**Instructions to follow**
Quote each record exactly, please, leaving none out.

**Material supplied**
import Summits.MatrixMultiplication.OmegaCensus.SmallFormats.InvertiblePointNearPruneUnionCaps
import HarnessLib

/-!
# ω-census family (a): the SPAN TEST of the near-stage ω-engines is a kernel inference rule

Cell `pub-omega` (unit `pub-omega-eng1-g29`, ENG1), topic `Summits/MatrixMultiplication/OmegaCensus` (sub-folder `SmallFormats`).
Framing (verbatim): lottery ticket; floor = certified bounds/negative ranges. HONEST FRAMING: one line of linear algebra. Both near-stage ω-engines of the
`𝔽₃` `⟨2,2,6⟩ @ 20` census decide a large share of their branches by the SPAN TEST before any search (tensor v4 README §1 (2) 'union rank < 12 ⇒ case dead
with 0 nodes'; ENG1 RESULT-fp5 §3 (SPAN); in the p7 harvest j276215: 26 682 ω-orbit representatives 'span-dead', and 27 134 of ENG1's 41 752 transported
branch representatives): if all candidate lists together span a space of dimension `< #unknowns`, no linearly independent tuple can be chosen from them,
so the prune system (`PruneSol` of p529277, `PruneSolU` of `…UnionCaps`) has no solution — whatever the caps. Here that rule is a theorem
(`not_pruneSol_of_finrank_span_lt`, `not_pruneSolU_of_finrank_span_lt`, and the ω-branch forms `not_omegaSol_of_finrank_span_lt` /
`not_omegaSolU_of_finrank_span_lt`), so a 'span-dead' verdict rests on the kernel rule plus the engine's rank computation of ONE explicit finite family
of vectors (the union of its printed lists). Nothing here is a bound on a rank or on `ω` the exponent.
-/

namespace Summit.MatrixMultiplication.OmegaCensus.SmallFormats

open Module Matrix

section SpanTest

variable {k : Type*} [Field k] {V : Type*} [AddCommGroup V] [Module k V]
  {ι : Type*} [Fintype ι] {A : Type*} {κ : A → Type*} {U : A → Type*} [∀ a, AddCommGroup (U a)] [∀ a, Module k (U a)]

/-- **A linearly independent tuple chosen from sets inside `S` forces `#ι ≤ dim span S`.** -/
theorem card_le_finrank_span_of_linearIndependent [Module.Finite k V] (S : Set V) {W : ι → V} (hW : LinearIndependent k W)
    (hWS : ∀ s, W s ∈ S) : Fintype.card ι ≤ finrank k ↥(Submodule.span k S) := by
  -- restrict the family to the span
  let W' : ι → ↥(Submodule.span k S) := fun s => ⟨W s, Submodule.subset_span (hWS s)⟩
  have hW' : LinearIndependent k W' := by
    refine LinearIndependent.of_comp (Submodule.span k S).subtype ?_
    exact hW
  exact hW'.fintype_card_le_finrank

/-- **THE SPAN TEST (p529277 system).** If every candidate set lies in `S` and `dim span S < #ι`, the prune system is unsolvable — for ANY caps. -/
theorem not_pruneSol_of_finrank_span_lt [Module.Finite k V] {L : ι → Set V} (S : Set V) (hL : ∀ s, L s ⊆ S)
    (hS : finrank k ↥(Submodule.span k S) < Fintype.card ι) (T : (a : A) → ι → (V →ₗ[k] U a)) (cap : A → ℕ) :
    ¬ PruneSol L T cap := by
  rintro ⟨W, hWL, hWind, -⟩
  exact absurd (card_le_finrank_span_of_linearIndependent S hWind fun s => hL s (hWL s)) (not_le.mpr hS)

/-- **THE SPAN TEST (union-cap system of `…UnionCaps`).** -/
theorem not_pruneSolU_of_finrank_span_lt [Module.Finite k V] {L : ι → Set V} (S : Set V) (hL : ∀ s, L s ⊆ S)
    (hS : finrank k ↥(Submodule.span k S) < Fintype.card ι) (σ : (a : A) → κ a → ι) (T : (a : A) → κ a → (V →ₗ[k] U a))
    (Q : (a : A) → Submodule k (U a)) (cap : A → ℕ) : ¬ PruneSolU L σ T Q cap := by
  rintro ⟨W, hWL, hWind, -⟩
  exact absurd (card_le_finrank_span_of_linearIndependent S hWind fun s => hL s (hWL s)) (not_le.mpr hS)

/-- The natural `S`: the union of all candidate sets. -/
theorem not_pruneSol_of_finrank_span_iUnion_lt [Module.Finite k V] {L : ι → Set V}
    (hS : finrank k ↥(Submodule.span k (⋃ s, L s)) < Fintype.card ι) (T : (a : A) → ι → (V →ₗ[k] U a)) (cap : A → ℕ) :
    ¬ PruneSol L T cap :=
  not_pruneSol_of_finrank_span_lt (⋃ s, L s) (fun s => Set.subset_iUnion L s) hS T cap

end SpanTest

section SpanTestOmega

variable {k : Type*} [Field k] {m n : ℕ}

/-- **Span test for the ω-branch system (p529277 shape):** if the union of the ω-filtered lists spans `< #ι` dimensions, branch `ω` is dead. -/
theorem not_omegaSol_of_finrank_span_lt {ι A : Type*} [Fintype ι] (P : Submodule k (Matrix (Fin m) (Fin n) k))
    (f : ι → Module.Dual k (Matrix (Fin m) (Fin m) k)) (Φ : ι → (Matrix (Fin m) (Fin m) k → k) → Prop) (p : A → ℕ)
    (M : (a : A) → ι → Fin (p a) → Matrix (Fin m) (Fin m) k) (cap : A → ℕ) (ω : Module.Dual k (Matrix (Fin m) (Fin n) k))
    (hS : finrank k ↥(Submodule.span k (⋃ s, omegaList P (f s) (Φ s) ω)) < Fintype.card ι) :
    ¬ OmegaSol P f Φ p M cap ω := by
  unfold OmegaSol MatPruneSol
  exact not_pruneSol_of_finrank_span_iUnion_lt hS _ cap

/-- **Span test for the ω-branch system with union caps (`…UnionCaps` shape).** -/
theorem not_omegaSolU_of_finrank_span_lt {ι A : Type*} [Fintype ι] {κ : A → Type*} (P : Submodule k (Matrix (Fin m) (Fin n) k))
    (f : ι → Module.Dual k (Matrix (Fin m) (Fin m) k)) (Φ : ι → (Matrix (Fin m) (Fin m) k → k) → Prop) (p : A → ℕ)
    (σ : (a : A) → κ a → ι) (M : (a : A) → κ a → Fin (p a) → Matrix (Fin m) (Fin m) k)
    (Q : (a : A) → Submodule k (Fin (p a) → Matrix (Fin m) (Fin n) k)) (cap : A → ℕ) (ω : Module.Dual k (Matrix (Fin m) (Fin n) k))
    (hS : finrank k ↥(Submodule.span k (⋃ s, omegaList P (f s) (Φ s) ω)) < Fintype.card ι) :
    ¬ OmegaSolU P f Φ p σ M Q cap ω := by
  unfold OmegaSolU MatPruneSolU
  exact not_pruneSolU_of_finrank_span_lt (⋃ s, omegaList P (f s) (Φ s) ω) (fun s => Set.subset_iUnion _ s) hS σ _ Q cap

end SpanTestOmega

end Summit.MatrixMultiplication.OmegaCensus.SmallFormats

**Output below**
import Summits.MatrixMultiplication.OmegaCensus.SmallFormats.InvertiblePointNearPruneUnionCaps
import HarnessLib

/-!
# ω-census family (a): the SPAN TEST of the near-stage ω-engines is a kernel inference rule

Cell `pub-omega` (unit `pub-omega-eng1-g29`, ENG1), topic `Summits/MatrixMultiplication/OmegaCensus` (sub-folder `SmallFormats`).
Framing (verbatim): lottery ticket; floor = certified bounds/negative ranges. HONEST FRAMING: one line of linear algebra. Both near-stage ω-engines of the
`𝔽₃` `⟨2,2,6⟩ @ 20` census decide a large share of their branches by the SPAN TEST before any search (tensor v4 README §1 (2) 'union rank < 12 ⇒ case dead
with 0 nodes'; ENG1 RESULT-fp5 §3 (SPAN); in the p7 harvest j276215: 26 682 ω-orbit representatives 'span-dead', and 27 134 of ENG1's 41 752 transported
branch representatives): if all candidate lists together span a space of dimension `< #unknowns`, no linearly independent tuple can be chosen from them,
so the prune system (`PruneSol` of p529277, `PruneSolU` of `…UnionCaps`) has no solution — whatever the caps. Here that rule is a theorem
(`not_pruneSol_of_finrank_span_lt`, `not_pruneSolU_of_finrank_span_lt`, and the ω-branch forms `not_omegaSol_of_finrank_span_lt` /
`not_omegaSolU_of_finrank_span_lt`), so a 'span-dead' verdict rests on the kernel rule plus the engine's rank computation of ONE explicit finite family
of vectors (the union of its printed lists). Nothing here is a bound on a rank or on `ω` the exponent.
-/

namespace Summit.MatrixMultiplication.OmegaCensus.SmallFormats

open Module Matrix

section SpanTest

variable {k : Type*} [Field k] {V : Type*} [AddCommGroup V] [Module k V]
  {ι : Type*} [Fintype ι] {A : Type*} {κ : A → Type*} {U : A → Type*} [∀ a, AddCommGroup (U a)] [∀ a, Module k (U a)]

/-- **A linearly independent tuple chosen from sets inside `S` forces `#ι ≤ dim span S`.** -/
theorem card_le_finrank_span_of_linearIndependent [Module.Finite k V] (S : Set V) {W : ι → V} (hW : LinearIndependent k W)
    (hWS : ∀ s, W s ∈ S) : Fintype.card ι ≤ finrank k ↥(Submodule.span k S) := by
  -- restrict the family to the span
  let W' : ι → ↥(Submodule.span k S) := fun s => ⟨W s, Submodule.subset_span (hWS s)⟩
  have hW' : LinearIndependent k W' := by
    refine LinearIndependent.of_comp (Submodule.span k S).subtype ?_
    exact hW
  exact hW'.fintype_card_le_finrank

/-- **THE SPAN TEST (p529277 system).** If every candidate set lies in `S` and `dim span S < #ι`, the prune system is unsolvable — for ANY caps. -/
theorem not_pruneSol_of_finrank_span_lt [Module.Finite k V] {L : ι → Set V} (S : Set V) (hL : ∀ s, L s ⊆ S)
    (hS : finrank k ↥(Submodule.span k S) < Fintype.card ι) (T : (a : A) → ι → (V →ₗ[k] U a)) (cap : A → ℕ) :
    ¬ PruneSol L T cap := by
  rintro ⟨W, hWL, hWind, -⟩
  exact absurd (card_le_finrank_span_of_linearIndependent S hWind fun s => hL s (hWL s)) (not_le.mpr hS)

/-- **THE SPAN TEST (union-cap system of `…UnionCaps`).** -/
theorem not_pruneSolU_of_finrank_span_lt [Module.Finite k V] {L : ι → Set V} (S : Set V) (hL : ∀ s, L s ⊆ S)
    (hS : finrank k ↥(Submodule.span k S) < Fintype.card ι) (σ : (a : A) → κ a → ι) (T : (a : A) → κ a → (V →ₗ[k] U a))
    (Q : (a : A) → Submodule k (U a)) (cap : A → ℕ) : ¬ PruneSolU L σ T Q cap := by
  rintro ⟨W, hWL, hWind, -⟩
  exact absurd (card_le_finrank_span_of_linearIndependent S hWind fun s => hL s (hWL s)) (not_le.mpr hS)

/-- The natural `S`: the union of all candidate sets. -/
theorem not_pruneSol_of_finrank_span_iUnion_lt [Module.Finite k V] {L : ι → Set V}
    (hS : finrank k ↥(Submodule.span k (⋃ s, L s)) < Fintype.card ι) (T : (a : A) → ι → (V →ₗ[k] U a)) (cap : A → ℕ) :
    ¬ PruneSol L T cap :=
  not_pruneSol_of_finrank_span_lt (⋃ s, L s) (fun s => Set.subset_iUnion L s) hS T cap

end SpanTest

section SpanTestOmega

variable {k : Type*} [Field k] {m n : ℕ}

/-- **Span test for the ω-branch system (p529277 shape):** if the union of the ω-filtered lists spans `< #ι` dimensions, branch `ω` is dead. -/
theorem not_omegaSol_of_finrank_span_lt {ι A : Type*} [Fintype ι] (P : Submodule k (Matrix (Fin m) (Fin n) k))
    (f : ι → Module.Dual k (Matrix (Fin m) (Fin m) k)) (Φ : ι → (Matrix (Fin m) (Fin m) k → k) → Prop) (p : A → ℕ)
    (M : (a : A) → ι → Fin (p a) → Matrix (Fin m) (Fin m) k) (cap : A → ℕ) (ω : Module.Dual k (Matrix (Fin m) (Fin n) k))
    (hS : finrank k ↥(Submodule.span k (⋃ s, omegaList P (f s) (Φ s) ω)) < Fintype.card ι) :
    ¬ OmegaSol P f Φ p M cap ω := by
  unfold OmegaSol MatPruneSol
  exact not_pruneSol_of_finrank_span_iUnion_lt hS _ cap

/-- **Span test for the ω-branch system with union caps (`…UnionCaps` shape).** -/
theorem not_omegaSolU_of_finrank_span_lt {ι A : Type*} [Fintype ι] {κ : A → Type*} (P : Submodule k (Matrix (Fin m) (Fin n) k))
    (f : ι → Module.Dual k (Matrix (Fin m) (Fin m) k)) (Φ : ι → (Matrix (Fin m) (Fin m) k → k) → Prop) (p : A → ℕ)
    (σ : (a : A) → κ a → ι) (M : (a : A) → κ a → Fin (p a) → Matrix (Fin m) (Fin m) k)
    (Q : (a : A) → Submodule k (Fin (p a) → Matrix (Fin m) (Fin n) k)) (cap : A → ℕ) (ω : Module.Dual k (Matrix (Fin m) (Fin n) k))
    (hS : finrank k ↥(Submodule.span k (⋃ s, omegaList P (f s) (Φ s) ω)) < Fintype.card ι) :
    ¬ OmegaSolU P f Φ p σ M Q cap ω := by
  unfold OmegaSolU MatPruneSolU
  exact not_pruneSolU_of_finrank_span_lt (⋃ s, omegaList P (f s) (Φ s) ω) (fun s => Set.subset_iUnion _ s) hS σ _ Q cap

end SpanTestOmega

end Summit.MatrixMultiplication.OmegaCensus.SmallFormats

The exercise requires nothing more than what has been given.